Task material —
--*--
import Summits.Ventures.QEC.Census.BB.SD8lc_n156_k12_c296c497
import Summits.Ventures.QEC.Census.BB.BBRows
import Summits.Ventures.QEC.Census.BB.Claims
import Literature.InformationTheory.QuantumCodes.TwoBlockConnectedComponents
import Literature.InformationTheory.QuantumCodes.TwoBlockToricLayout
import Literature.InformationTheory.QuantumCodes.TwoBlockWheelComponents
import Literature.InformationTheory.QuantumCodes.TwoBlockRootParameters
import HarnessLib
import HarnessLib.Audit.Tags

/-!
# Census rows as TYPED two-block codes `QC(A, B)` on `ℤ_ℓ × ℤ_m` — bridge batch `BridgeBatch6QC10` (1 row(s), kernel tier)

Family: abelian two-block over ℤ_ℓ × ℤ_m (qec census one-module KERNEL-std rows: qec-search-7 certificate modules, MITM and
Brouwer–Zimmermann/automorphism formats). For each census row below (an EXPLICIT matrix code
`cert.code _ = CSSCode.ofMatrices (rowMatrix n cert.HX) (rowMatrix n cert.HZ)` with `IsCode n k d` certified in its own module), this file
puts the row's CONSTRUCTION into the kernel statement, as in the pilot `Census/BB/A1s_n144_k32_4addf704QC.lean` (p511732) and the
gen-4 batches `A1sRowsQC1–5` / `TwoBGARowsQC1–4`: monomial lists `la`, `lb` (from the certificate's construction record — the
docstring's `A_terms`/`B_terms` or the census row id `2bga-lℓmm-A…-B…`, monomials `xⁱyʲ` as `[i,j]`, convention of BCGMRY24 §4 =
`BivariateBicycleCodes.lean`; the index identity was ALSO re-verified row-for-row by the emitter before filing), the typed object
`qc : BB.Code ℓ m := ⟨polyL la, polyL lb⟩`, the kernel INDEX IDENTITIES `cert.HX = BBRows.rowsX la lb`, `cert.HZ = BBRows.rowsZ la lb`
(`decide`; verified row generator `Census/BB/BBRows.lean`, p502918), the flat identities via `BBRows.rowMatrix_rowsX/Z`, the transport of
the row's own `dZ_eq` and `k` (its `k_eq`, or the `k`-component of its `isCode`) by type-05's `BB.Code.dZ_eq_of_flat` / `k_eq_of_flat` to
`qc_hasParams : BB.HasParams qc n k d` (census predicate of family BB, `Census/BB/Claims.lean`, distance EXACT) and
`qc_isCode : qc.css.IsCode n k d`; and the census LAYOUT columns (Bravyi et al. 2024 §4 — arXiv:2308.07915: Lemma 2 p0010 L49, Lemma 3 p0011 L9, Lemma 4 p0011 L28; locators per qec-ref-2 2026-08-27T10:27Z) as KERNEL verdicts: «connected» —
`qc_tannerGraph_connected` (Lemma 3, `BB.Code.tannerGraph_connected_of_unit_mem`, explicit multiples of exponent differences) or
`qc_tannerGraph_not_connected` + `card_expDiffSubgroup` + `qc_card_connectedComponent` (`⟨S⟩` = an explicit finite carrier `diffList`,
both inclusions certified; exact component count by Lemma 3 (ii), `BB.Code.card_connectedComponent_mul_card`; by the tree's connected
normal form `TwoBlockConnectedComponents.lean` such a code is the disjoint union of that many copies of its root code, whose parameters
`[[n/c, k/c, d]]` and connectedness are certified here as `root_isCode` via `TwoBlockRootParameters.lean`); «toric layout» —
`qc_hasToricLayoutWith μ λ` (Lemma 4, `BB.Code.hasToricLayoutWith_of_exponents`; omitted when its sufficient condition has no witness);
«wheel layers» — `qc_wheel_layers` (Lemma 2 minus planarity, `BB.Code.exists_wheel_layers`, weight-(3,3) rows only):

* `SD8lc_n156_k12_c296c497` = `QC(1 + y^2 + y^6 + y^50, 1 + y^28 + y^72 + y^76)` on `ℤ_1 × ℤ_78`: `[[156, 12, 10]]`; Tanner graph NOT connected: |⟨S⟩| = 39, 2 components (= 2 × [[78, 6, 10]] — root code KERNEL `root_isCode`)

No new certificate — tier KERNEL, axioms standard, no `native_decide`. HONEST FRAMING: identifies already-certified census objects with
named algebraic constructions and decides structural (graph) properties; the census comparator columns (printed values, optimality
words) are not touched; for disconnected rows the root code is identified abstractly over `↥⟨S⟩` (not re-indexed to a named `QC(A',B')`,
not identified with a smaller census row); planarity/thickness is not asserted. Generated by
qec-type-05 gen 6's `tools/emit_qc_bridge3.py` (gen 5's emitter + sibling-data rows + ℓ = 1 connectivity) + `tools/conn_cert.py` (HOME/lean/type-05/tools/).
-/

namespace Summit.Ventures.QEC.Census.SD8lc_n156_k12_c296c497

open Matrix Literature.InformationTheory.QuantumCodes BBRows

/-- Monomials of `A = 1 + y^2 + y^6 + y^50` (construction `A_terms = [[0, 0], [0, 2], [0, 6], [0, 50]]`, from the census generator file `census/search-3/gens/sd8/SD8lc_n156_k12_c296c497.json` (matrix_sha256 `c296c497d345651d…`; `A = 1+y^2+y^6+y^50`, `B = 1+y^28+y^72+y^76`)). DATA. -/
def la : List (BB.Mono 1 78) := [(Fin.ofNat 1 0, Fin.ofNat 78 0), (Fin.ofNat 1 0, Fin.ofNat 78 2), (Fin.ofNat 1 0, Fin.ofNat 78 6), (Fin.ofNat 1 0, Fin.ofNat 78 50)]

/-- Monomials of `B = 1 + y^28 + y^72 + y^76` (construction `B_terms = [[0, 0], [0, 28], [0, 72], [0, 76]]`). DATA. -/
def lb : List (BB.Mono 1 78) := [(Fin.ofNat 1 0, Fin.ofNat 78 0), (Fin.ofNat 1 0, Fin.ofNat 78 28), (Fin.ofNat 1 0, Fin.ofNat 78 72), (Fin.ofNat 1 0, Fin.ofNat 78 76)]

/-- The census row's code as a TYPED two-block code `QC(1 + y^2 + y^6 + y^50, 1 + y^28 + y^72 + y^76)` on `ℤ_1 × ℤ_78` (`BB.Code 1 78`). (definition) -/
def qc : BB.Code 1 78 := ⟨polyL la, polyL lb⟩

set_option maxRecDepth 100000 in
/-- INDEX IDENTITY, `X` side, in the kernel: the certificate's `H^X` rows ARE the `X`-check words of `qc` (`decide +kernel`). -/
theorem HX_eq_rowsX : SD8lc_n156_k12_c296c497.cert.HX = rowsX la lb := by
  decide +kernel

set_option maxRecDepth 100000 in
/-- INDEX IDENTITY, `Z` side. -/
theorem HZ_eq_rowsZ : SD8lc_n156_k12_c296c497.cert.HZ = rowsZ la lb := by
  decide +kernel

set_option maxRecDepth 100000 in
/-- The certificate's flat `H^X` is `qc.HXFlat`. -/
theorem rowMatrix_HX_eq : rowMatrix 156 SD8lc_n156_k12_c296c497.cert.HX = qc.HXFlat := by
  have cast : ∀ {H H' : List ℕ} (e : H = H'),
      rowMatrix 156 H = (rowMatrix 156 H').submatrix (Fin.cast (congrArg List.length e)) id := by
    intro H H' e; subst e; rfl
  exact (cast HX_eq_rowsX).trans (rowMatrix_rowsX qc (LA := la) (LB := lb) rfl rfl)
--*--
Which lines in the records above contain the word "certificate"? Return each of them.

Family: abelian two-block over ℤ_ℓ × ℤ_m (qec census one-module KERNEL-std rows: qec-search-7 certificate modules, MITM and
gen-4 batches `A1sRowsQC1–5` / `TwoBGARowsQC1–4`: monomial lists `la`, `lb` (from the certificate's construction record — the
No new certificate — tier KERNEL, axioms standard, no `native_decide`. HONEST FRAMING: identifies already-certified census objects with
/-- INDEX IDENTITY, `X` side, in the kernel: the certificate's `H^X` rows ARE the `X`-check words of `qc` (`decide +kernel`). -/
/-- The certificate's flat `H^X` is `qc.HXFlat`. -/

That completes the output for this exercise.